◆ **Task statement**
The answer should be the lines from the one with "by_contra hlt" through the final line of the entries, restated word for word.

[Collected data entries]
/-- STUB 2 — CORE PACKING (`ProjCorePacking`; open, hardest).  For `n ≥ 3`: uniqueness of optimal projections
of `per_n` modulo constant gauge × `G_per` × transpose (the level-`n` instance of the route's
`ProjOptimalUnique`, verbatim) and `2^n - 1 ≤ pdc(per_n)` imply that an `m × m` projection matrix `A` with
`det A = per_{n+1}` all of whose `(n+1)²` Laplace restrictions `A.map ρ_{ij}` are windows has
`2^(n+1) - 1 ≤ m`.  Why plausibly true: each core is a relabelled Grenet_n (uniqueness), its vertices are
pinned by the sub-permanents they compute, and the `n+1` cores of one row cover all proper subsets of `[n+1]`.
Why it might fail: the cores overlap (`2^(n-1) - 1` pairwise in Grenet_{n+1}) and come with `j`-dependent
gauges — the cross-restriction identification of vertices is a gluing problem without precedent.
Size: XL (open). -/
def Stmt.stub_corePacking : Prop :=
  ∀ n : ℕ, 3 ≤ n →
    (∀ A B : Matrix (Fin (detProjectionComplexity (perPoly (Fin n) ℂ)))
        (Fin (detProjectionComplexity (perPoly (Fin n) ℂ))) (MvPolynomial (Fin n × Fin n) ℂ),
      (∀ i j, (∃ v, A i j = MvPolynomial.X v) ∨ ∃ c, A i j = MvPolynomial.C c) →
      (∀ i j, (∃ v, B i j = MvPolynomial.X v) ∨ ∃ c, B i j = MvPolynomial.C c) →
      A.det = perPoly (Fin n) ℂ → B.det = perPoly (Fin n) ℂ →
      ∃ (P Q : GL (Fin (detProjectionComplexity (perPoly (Fin n) ℂ))) ℂ) (γ : GL (Fin n × Fin n) ℂ),
        γ ∈ permSymmetrySubst ℂ n ∧
        (B = (P : Matrix _ _ ℂ).map MvPolynomial.C *
              Literature.Computability.AlgebraicComplexity.Matrix.linSubstEntries γ A *
              (Q : Matrix _ _ ℂ).map MvPolynomial.C ∨
         B = (P : Matrix _ _ ℂ).map MvPolynomial.C *
              (Literature.Computability.AlgebraicComplexity.Matrix.linSubstEntries γ A).transpose *
              (Q : Matrix _ _ ℂ).map MvPolynomial.C)) →
    2 ^ n - 1 ≤ detProjectionComplexity (perPoly (Fin n) ℂ) →
    ∀ (m : ℕ) (A : Matrix (Fin m) (Fin m) (MvPolynomial (Fin (n + 1) × Fin (n + 1)) ℂ)),
      (∀ p q, (∃ v, A p q = MvPolynomial.X v) ∨ ∃ c, A p q = MvPolynomial.C c) →
      A.det = perPoly (Fin (n + 1)) ℂ →
      (∀ i j : Fin (n + 1), IsWindow n m (A.map (MvPolynomial.aeval (restrictSubst n i j)))) →
      2 ^ (n + 1) - 1 ≤ m

/-! ## Registered stubs (the ONLY sorries of this file; vocabulary inlined, def-free) -/

/-- Registered stub 1 = `Stmt.stub_windowReduction` with `IsWindow` inlined. -/
theorem stub_windowReduction :
    ∀ n : ℕ, 3 ≤ n → 2 ^ n - 1 ≤ detProjectionComplexity (perPoly (Fin n) ℂ) →
    ∀ m : ℕ, m ≤ 2 * detProjectionComplexity (perPoly (Fin n) ℂ) →
      ∀ B : Matrix (Fin m) (Fin m) (MvPolynomial (Fin n × Fin n) ℂ),
        (∀ p q, (∃ v, B p q = MvPolynomial.X v) ∨ ∃ c, B p q = MvPolynomial.C c) →
        B.det = perPoly (Fin n) ℂ →
        ∃ (a : ℕ) (h : a + detProjectionComplexity (perPoly (Fin n) ℂ) ≤ m) (P Q : GL (Fin m) ℂ)
          (B' : Matrix (Fin m) (Fin m) (MvPolynomial (Fin n × Fin n) ℂ)),
          B' = (P : Matrix (Fin m) (Fin m) ℂ).map MvPolynomial.C * B *
                (Q : Matrix (Fin m) (Fin m) ℂ).map MvPolynomial.C ∧
          (∀ p q : Fin m, a ≤ (p : ℕ) → (q : ℕ) < a → B' p q = 0) ∧
          (∀ p q : Fin m, a + detProjectionComplexity (perPoly (Fin n) ℂ) ≤ (p : ℕ) →
            (q : ℕ) < a + detProjectionComplexity (perPoly (Fin n) ℂ) → B' p q = 0) ∧
          (∀ p q : Fin (detProjectionComplexity (perPoly (Fin n) ℂ)),
            (∃ v, B' (Fin.castLE h (Fin.natAdd a p)) (Fin.castLE h (Fin.natAdd a q)) = MvPolynomial.X v) ∨
              ∃ c, B' (Fin.castLE h (Fin.natAdd a p)) (Fin.castLE h (Fin.natAdd a q)) = MvPolynomial.C c) ∧
          (B'.submatrix
              (fun p : Fin (detProjectionComplexity (perPoly (Fin n) ℂ)) => Fin.castLE h (Fin.natAdd a p))
              (fun q : Fin (detProjectionComplexity (perPoly (Fin n) ℂ)) => Fin.castLE h (Fin.natAdd a q))).det =
            perPoly (Fin n) ℂ := by
  sorry

/-- Registered stub 2 = `Stmt.stub_corePacking` with `restrictSubst` and `IsWindow` inlined. -/
theorem stub_corePacking :
    ∀ n : ℕ, 3 ≤ n →
    (∀ A B : Matrix (Fin (detProjectionComplexity (perPoly (Fin n) ℂ)))
        (Fin (detProjectionComplexity (perPoly (Fin n) ℂ))) (MvPolynomial (Fin n × Fin n) ℂ),
      (∀ i j, (∃ v, A i j = MvPolynomial.X v) ∨ ∃ c, A i j = MvPolynomial.C c) →
      (∀ i j, (∃ v, B i j = MvPolynomial.X v) ∨ ∃ c, B i j = MvPolynomial.C c) →
      A.det = perPoly (Fin n) ℂ → B.det = perPoly (Fin n) ℂ →
      ∃ (P Q : GL (Fin (detProjectionComplexity (perPoly (Fin n) ℂ))) ℂ) (γ : GL (Fin n × Fin n) ℂ),
        γ ∈ permSymmetrySubst ℂ n ∧
        (B = (P : Matrix _ _ ℂ).map MvPolynomial.C *
              Literature.Computability.AlgebraicComplexity.Matrix.linSubstEntries γ A *
              (Q : Matrix _ _ ℂ).map MvPolynomial.C ∨
         B = (P : Matrix _ _ ℂ).map MvPolynomial.C *
              (Literature.Computability.AlgebraicComplexity.Matrix.linSubstEntries γ A).transpose *
              (Q : Matrix _ _ ℂ).map MvPolynomial.C)) →
    2 ^ n - 1 ≤ detProjectionComplexity (perPoly (Fin n) ℂ) →
    ∀ (m : ℕ) (A : Matrix (Fin m) (Fin m) (MvPolynomial (Fin (n + 1) × Fin (n + 1)) ℂ)),
      (∀ p q, (∃ v, A p q = MvPolynomial.X v) ∨ ∃ c, A p q = MvPolynomial.C c) →
      A.det = perPoly (Fin (n + 1)) ℂ →
      (∀ i j : Fin (n + 1),
        ∃ (a : ℕ) (h : a + detProjectionComplexity (perPoly (Fin n) ℂ) ≤ m) (P Q : GL (Fin m) ℂ)
          (B' : Matrix (Fin m) (Fin m) (MvPolynomial (Fin n × Fin n) ℂ)),
          B' = (P : Matrix (Fin m) (Fin m) ℂ).map MvPolynomial.C *
                A.map (MvPolynomial.aeval (fun p : Fin (n + 1) × Fin (n + 1) =>
                  Fin.insertNth (α := fun _ => MvPolynomial (Fin n × Fin n) ℂ) i
                    (if p.2 = j then 1 else 0)
                    (fun i' => Fin.insertNth (α := fun _ => MvPolynomial (Fin n × Fin n) ℂ) j 0
                      (fun j' => MvPolynomial.X (i', j')) p.2) p.1)) *
                (Q : Matrix (Fin m) (Fin m) ℂ).map MvPolynomial.C ∧
          (∀ p q : Fin m, a ≤ (p : ℕ) → (q : ℕ) < a → B' p q = 0) ∧
          (∀ p q : Fin m, a + detProjectionComplexity (perPoly (Fin n) ℂ) ≤ (p : ℕ) →
            (q : ℕ) < a + detProjectionComplexity (perPoly (Fin n) ℂ) → B' p q = 0) ∧
          (∀ p q : Fin (detProjectionComplexity (perPoly (Fin n) ℂ)),
            (∃ v, B' (Fin.castLE h (Fin.natAdd a p)) (Fin.castLE h (Fin.natAdd a q)) = MvPolynomial.X v) ∨
              ∃ c, B' (Fin.castLE h (Fin.natAdd a p)) (Fin.castLE h (Fin.natAdd a q)) = MvPolynomial.C c) ∧
          (B'.submatrix
              (fun p : Fin (detProjectionComplexity (perPoly (Fin n) ℂ)) => Fin.castLE h (Fin.natAdd a p))
              (fun q : Fin (detProjectionComplexity (perPoly (Fin n) ℂ)) => Fin.castLE h (Fin.natAdd a q))).det =
            perPoly (Fin n) ℂ) →
      2 ^ (n + 1) - 1 ≤ m := by
  sorry

/-! ## The composition (kernel-checked, sorry-free) -/

/-- **The crux from the two stubs.**  Given `ProjOptimalUnique`, `n ≥ 3` and `2^n - 1 ≤ pdc(per_n)`:
take an optimal projection matrix `A` of `per_{n+1}` (`exists_optimal_projMatrix`), of size
`m = pdc(per_{n+1})`.  If `2^(n+1) - 1 ≤ m` we are done; otherwise `m ≤ 2^(n+1) - 2 ≤ 2·pdc(per_n)`, so every
Laplace restriction `A.map ρ_{ij}` — a projection matrix of size `m` computing `per_n` (restriction calculus)
— is a window (stub 1), and core packing (stub 2, fed the level-`n` instance of `ProjOptimalUnique`) gives
`2^(n+1) - 1 ≤ m` after all. -/
theorem ProjLaplaceDoubling_of :
    Stmt.stub_windowReduction → Stmt.stub_corePacking →
      Summit.ValiantsHypothesis.ValiantsHypothesis.Theses.ProjectionRigidity.ProjLaplaceDoubling := by
  intro hW hP hU n hn hopt
  -- an optimal projection matrix of `per_{n+1}`
  obtain ⟨A, hAproj, hAdet⟩ := exists_optimal_projMatrix (n + 1)
  by_contra hlt
  -- the doubling window
  have hm : detProjectionComplexity (perPoly (Fin (n + 1)) ℂ) ≤
      2 * detProjectionComplexity (perPoly (Fin n) ℂ) := by
    have h2 : 2 ^ (n + 1) = 2 * 2 ^ n := by ring
    omega
  -- every Laplace restriction is a projection of `per_n` in the window, hence a window (stub 1)
  have hwin : ∀ i j : Fin (n + 1), IsWindow n (detProjectionComplexity (perPoly (Fin (n + 1)) ℂ))
      (A.map (aeval (restrictSubst n i j))) := fun i j =>
    hW n hn hopt _ hm _ (map_restrict_isProj i j hAproj) (det_map_restrict i j hAdet)
  -- core packing (stub 2) with uniqueness at level `n`
  exact hlt (hP n hn (hU n hn) hopt _ A hAproj hAdet hwin)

◆ **Result for this exercise**
  by_contra hlt
  -- the doubling window
  have hm : detProjectionComplexity (perPoly (Fin (n + 1)) ℂ) ≤
      2 * detProjectionComplexity (perPoly (Fin n) ℂ) := by
    have h2 : 2 ^ (n + 1) = 2 * 2 ^ n := by ring
    omega
  -- every Laplace restriction is a projection of `per_n` in the window, hence a window (stub 1)
  have hwin : ∀ i j : Fin (n + 1), IsWindow n (detProjectionComplexity (perPoly (Fin (n + 1)) ℂ))
      (A.map (aeval (restrictSubst n i j))) := fun i j =>
    hW n hn hopt _ hm _ (map_restrict_isProj i j hAproj) (det_map_restrict i j hAdet)
  -- core packing (stub 2) with uniqueness at level `n`
  exact hlt (hP n hn (hU n hn) hopt _ A hAproj hAdet hwin)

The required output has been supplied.